## The data
/-- **Certificate theorem (kernel).** For every injective ranking `π` of the seed cells into a well-ordered type and every
set `S` of exponents on which `e ↦ Σ_c e_c • d_c^π` is injective, no nonzero polynomial supported on `S` annihilates the
planted generator `G_m`. [this file] -/
theorem kiPer_hits_of_injOn (m : ℕ) {π : (Fin (qOf m) × Fin (qOf m)) → τ} (hπ : Function.Injective π)
    (S : Set ((Fin 3 → Fin (qOf m)) →₀ ℕ)) (hinj : Set.InjOn (leadSumR m π) S)
    (D : MvPolynomial (Fin 3 → Fin (qOf m)) ℂ) (hD : D ≠ 0) (hS : ∀ e ∈ D.support, e ∈ S) :
    bind₁ (kiPer m) D ≠ 0 := by
  intro h0
  apply kiPerR_hits_of_injOn m hπ S hinj D hD hS
  have h1 : bind₁ (kiPerR m π) D = rename π (bind₁ (kiPer m) D) := by
    rw [rename_bind₁]
    rfl
  rw [h1, h0, map_zero]

/-! ## 3. Linear independence of the leading diagonals ⟹ algebraic independence -/

/-- The leading diagonal `d_c^π` as a `ℚ`-valued `0/1` vector. [this file] -/
def leadVecR (m : ℕ) (π : (Fin (qOf m) × Fin (qOf m)) → τ) (c : Fin 3 → Fin (qOf m)) : τ → ℚ :=
  fun x => (leadExpR m π c x : ℚ)

/-- Coordinates of `Σ_c e_c • d_c^π`, over `ℚ`. [this file] -/
theorem leadSumR_apply (m : ℕ) (π : (Fin (qOf m) × Fin (qOf m)) → τ) (e : (Fin 3 → Fin (qOf m)) →₀ ℕ) (x : τ) :
    ((leadSumR m π e x : ℕ) : ℚ) = ∑ c ∈ e.support, (e c : ℚ) * leadVecR m π c x := by
  rw [leadSumR, Finsupp.sum_apply, Finsupp.sum, Nat.cast_sum]
  refine Finset.sum_congr rfl fun c _ => ?_
  rw [Finsupp.smul_apply, smul_eq_mul, Nat.cast_mul]
  rfl
import Literature.Geometry.Riemannian.ExpMapEnergyTaylor
import HarnessLib

/-!
# The energy density of an arbitrary smooth variation: O'Neill's Lemma 10.38 and a pointwise
# second-order Taylor bound

`ExpMapSecondVariation.lean` / `ExpMapEnergyTaylor.lean` treat the variations
`x(t, σ) = exp_{γ(t)}(σ X(t))`, all of whose `σ`-curves are geodesics, so that the transverse
acceleration `A = D_σ ∂_σ x` vanishes. For variations with a constrained end (the first transverse
curve lying in a submanifold, O'Neill 1983, Ch. 10, pp. 293–294; used for Hawking's singularity
theorem through Prop. 10.37) the acceleration term is needed. For a smooth pseudo-Riemannian
metric `g` of any signature (Levi-Civita connection `∇`, curvature `R`) and a `C^∞` two-parameter
map `x : ℝ × ℝ → M` with `T = ∂_t x`, `S = ∂_σ x` we PROVE

* `hasDerivAt_val_covariantDerivAlong_velocity_acc` — **O'Neill 1983, Ch. 10, Lemma 10.38**
  (second formula, at every `(t, σ)` and not only at `σ = 0`):
  `∂_σ g(D_t S, T) = g(D_t D_σ S, T) + g(R(S, T) S, T) + g(D_t S, D_t S)`
  (O'Neill: `½ f_vv = ⟨x_vu, x_vu⟩ − ⟨R(x_u, x_v) x_u, x_v⟩ + ⟨x_vvu, x_u⟩` with
  `R_{XY} = −[D_X, D_Y] + D_{[X,Y]}`; in the tree's convention `D_t D_σ − D_σ D_t = R(x_t, x_σ)`,
  `covariantDerivAlong_covariantDerivAlong_sub_eq_curvature`, and `⟨R(S,T)S, T⟩` carries O'Neill's
  `−⟨R_{x_u x_v} x_u, x_v⟩`); together with `hasDerivAt_half_val_velocity`
  (`∂_σ ½ g(T, T) = g(D_t S, T)`, first formula of the Lemma, already in the tree);
* `val_velocity_le_taylor` — **the pointwise second-order Taylor bound with uniform error**: on a
  compact parameter rectangle, for every `ε > 0` there is `δ > 0` such that for `σ ∈ [0, δ]` and
  `t ∈ [a, b]`,
  `g(T,T)(t, σ) ≤ g(T,T)(t, 0) + 2σ g(D_t S, T)(t, 0) + σ² (h(t, 0) + ε)`,
  `h = g(D_t D_σ S, T) + g(R(S,T)S,T) + |D_t S|²`, together with the joint continuity of `h`
  (it is a partial derivative of the `C^∞` function `g(D_t S, T)`). This is the analysis behind
  the second variation formula (O'Neill 1983, Ch. 10, Thm. 10.4 / Prop. 10.39) without
  differentiating under the integral sign, exactly as in `integral_energy_le_taylor`, for general
  variations: for a Lorentzian metric and a timelike `t`-curve it bounds `−g(T,T)` from BELOW, which
  is what the maximality argument of Hawking's theorem consumes.

Everything is proved; no definitions and no named facts are introduced (D-0026).

## References

* B. O'Neill, *Semi-Riemannian geometry with applications to relativity*, Academic Press 1983,
  Ch. 10, Lemma 10.38 and Prop. 10.39 (pp. 288–289), Thm. 10.4 (p. 266); Ch. 4, Prop. 44.
  [ONeill1983]
* J. M. Lee, *Introduction to Riemannian Manifolds*, 2nd ed. (2018), Thm. 6.3, Thm. 10.22.
  [LeeRiemannianManifolds2018]
-/

noncomputable section

open Bundle Set Filter Function
open scoped Manifold ContDiff Topology

namespace Literature.Geometry.Riemannian

open Literature.Geometry.Lorentzian
open Literature.Geometry.Lorentzian.PseudoRiemannianMetric

variable {E : Type*} [NormedAddCommGroup E] [NormedSpace ℝ E] {H : Type*} [TopologicalSpace H]
  {I : ModelWithCorners ℝ E H} {M : Type*} [TopologicalSpace M] [ChartedSpace H M]
  [IsManifold I ∞ M] {n : ℕ∞ω} [FiniteDimensional ℝ E] [CompleteSpace E]
  (g : PseudoRiemannianMetric I n E (TangentSpace I : M → Type _)) [g.HasLeviCivita]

## Task description
Restate the records in full, keeping every word as it is.

## Response for this exercise
/-- **Certificate theorem (kernel).** For every injective ranking `π` of the seed cells into a well-ordered type and every
set `S` of exponents on which `e ↦ Σ_c e_c • d_c^π` is injective, no nonzero polynomial supported on `S` annihilates the
planted generator `G_m`. [this file] -/
theorem kiPer_hits_of_injOn (m : ℕ) {π : (Fin (qOf m) × Fin (qOf m)) → τ} (hπ : Function.Injective π)
    (S : Set ((Fin 3 → Fin (qOf m)) →₀ ℕ)) (hinj : Set.InjOn (leadSumR m π) S)
    (D : MvPolynomial (Fin 3 → Fin (qOf m)) ℂ) (hD : D ≠ 0) (hS : ∀ e ∈ D.support, e ∈ S) :
    bind₁ (kiPer m) D ≠ 0 := by
  intro h0
  apply kiPerR_hits_of_injOn m hπ S hinj D hD hS
  have h1 : bind₁ (kiPerR m π) D = rename π (bind₁ (kiPer m) D) := by
    rw [rename_bind₁]
    rfl
  rw [h1, h0, map_zero]

/-! ## 3. Linear independence of the leading diagonals ⟹ algebraic independence -/

/-- The leading diagonal `d_c^π` as a `ℚ`-valued `0/1` vector. [this file] -/
def leadVecR (m : ℕ) (π : (Fin (qOf m) × Fin (qOf m)) → τ) (c : Fin 3 → Fin (qOf m)) : τ → ℚ :=
  fun x => (leadExpR m π c x : ℚ)

/-- Coordinates of `Σ_c e_c • d_c^π`, over `ℚ`. [this file] -/
theorem leadSumR_apply (m : ℕ) (π : (Fin (qOf m) × Fin (qOf m)) → τ) (e : (Fin 3 → Fin (qOf m)) →₀ ℕ) (x : τ) :
    ((leadSumR m π e x : ℕ) : ℚ) = ∑ c ∈ e.support, (e c : ℚ) * leadVecR m π c x := by
  rw [leadSumR, Finsupp.sum_apply, Finsupp.sum, Nat.cast_sum]
  refine Finset.sum_congr rfl fun c _ => ?_
  rw [Finsupp.smul_apply, smul_eq_mul, Nat.cast_mul]
  rfl
import Literature.Geometry.Riemannian.ExpMapEnergyTaylor
import HarnessLib

/-!
# The energy density of an arbitrary smooth variation: O'Neill's Lemma 10.38 and a pointwise
# second-order Taylor bound

`ExpMapSecondVariation.lean` / `ExpMapEnergyTaylor.lean` treat the variations
`x(t, σ) = exp_{γ(t)}(σ X(t))`, all of whose `σ`-curves are geodesics, so that the transverse
acceleration `A = D_σ ∂_σ x` vanishes. For variations with a constrained end (the first transverse
curve lying in a submanifold, O'Neill 1983, Ch. 10, pp. 293–294; used for Hawking's singularity
theorem through Prop. 10.37) the acceleration term is needed. For a smooth pseudo-Riemannian
metric `g` of any signature (Levi-Civita connection `∇`, curvature `R`) and a `C^∞` two-parameter
map `x : ℝ × ℝ → M` with `T = ∂_t x`, `S = ∂_σ x` we PROVE

* `hasDerivAt_val_covariantDerivAlong_velocity_acc` — **O'Neill 1983, Ch. 10, Lemma 10.38**
  (second formula, at every `(t, σ)` and not only at `σ = 0`):
  `∂_σ g(D_t S, T) = g(D_t D_σ S, T) + g(R(S, T) S, T) + g(D_t S, D_t S)`
  (O'Neill: `½ f_vv = ⟨x_vu, x_vu⟩ − ⟨R(x_u, x_v) x_u, x_v⟩ + ⟨x_vvu, x_u⟩` with
  `R_{XY} = −[D_X, D_Y] + D_{[X,Y]}`; in the tree's convention `D_t D_σ − D_σ D_t = R(x_t, x_σ)`,
  `covariantDerivAlong_covariantDerivAlong_sub_eq_curvature`, and `⟨R(S,T)S, T⟩` carries O'Neill's
  `−⟨R_{x_u x_v} x_u, x_v⟩`); together with `hasDerivAt_half_val_velocity`
  (`∂_σ ½ g(T, T) = g(D_t S, T)`, first formula of the Lemma, already in the tree);
* `val_velocity_le_taylor` — **the pointwise second-order Taylor bound with uniform error**: on a
  compact parameter rectangle, for every `ε > 0` there is `δ > 0` such that for `σ ∈ [0, δ]` and
  `t ∈ [a, b]`,
  `g(T,T)(t, σ) ≤ g(T,T)(t, 0) + 2σ g(D_t S, T)(t, 0) + σ² (h(t, 0) + ε)`,
  `h = g(D_t D_σ S, T) + g(R(S,T)S,T) + |D_t S|²`, together with the joint continuity of `h`
  (it is a partial derivative of the `C^∞` function `g(D_t S, T)`). This is the analysis behind
  the second variation formula (O'Neill 1983, Ch. 10, Thm. 10.4 / Prop. 10.39) without
  differentiating under the integral sign, exactly as in `integral_energy_le_taylor`, for general
  variations: for a Lorentzian metric and a timelike `t`-curve it bounds `−g(T,T)` from BELOW, which
  is what the maximality argument of Hawking's theorem consumes.

Everything is proved; no definitions and no named facts are introduced (D-0026).

## References

* B. O'Neill, *Semi-Riemannian geometry with applications to relativity*, Academic Press 1983,
  Ch. 10, Lemma 10.38 and Prop. 10.39 (pp. 288–289), Thm. 10.4 (p. 266); Ch. 4, Prop. 44.
  [ONeill1983]
* J. M. Lee, *Introduction to Riemannian Manifolds*, 2nd ed. (2018), Thm. 6.3, Thm. 10.22.
  [LeeRiemannianManifolds2018]
-/

noncomputable section

open Bundle Set Filter Function
open scoped Manifold ContDiff Topology

namespace Literature.Geometry.Riemannian

open Literature.Geometry.Lorentzian
open Literature.Geometry.Lorentzian.PseudoRiemannianMetric

variable {E : Type*} [NormedAddCommGroup E] [NormedSpace ℝ E] {H : Type*} [TopologicalSpace H]
  {I : ModelWithCorners ℝ E H} {M : Type*} [TopologicalSpace M] [ChartedSpace H M]
  [IsManifold I ∞ M] {n : ℕ∞ω} [FiniteDimensional ℝ E] [CompleteSpace E]
  (g : PseudoRiemannianMetric I n E (TangentSpace I : M → Type _)) [g.HasLeviCivita]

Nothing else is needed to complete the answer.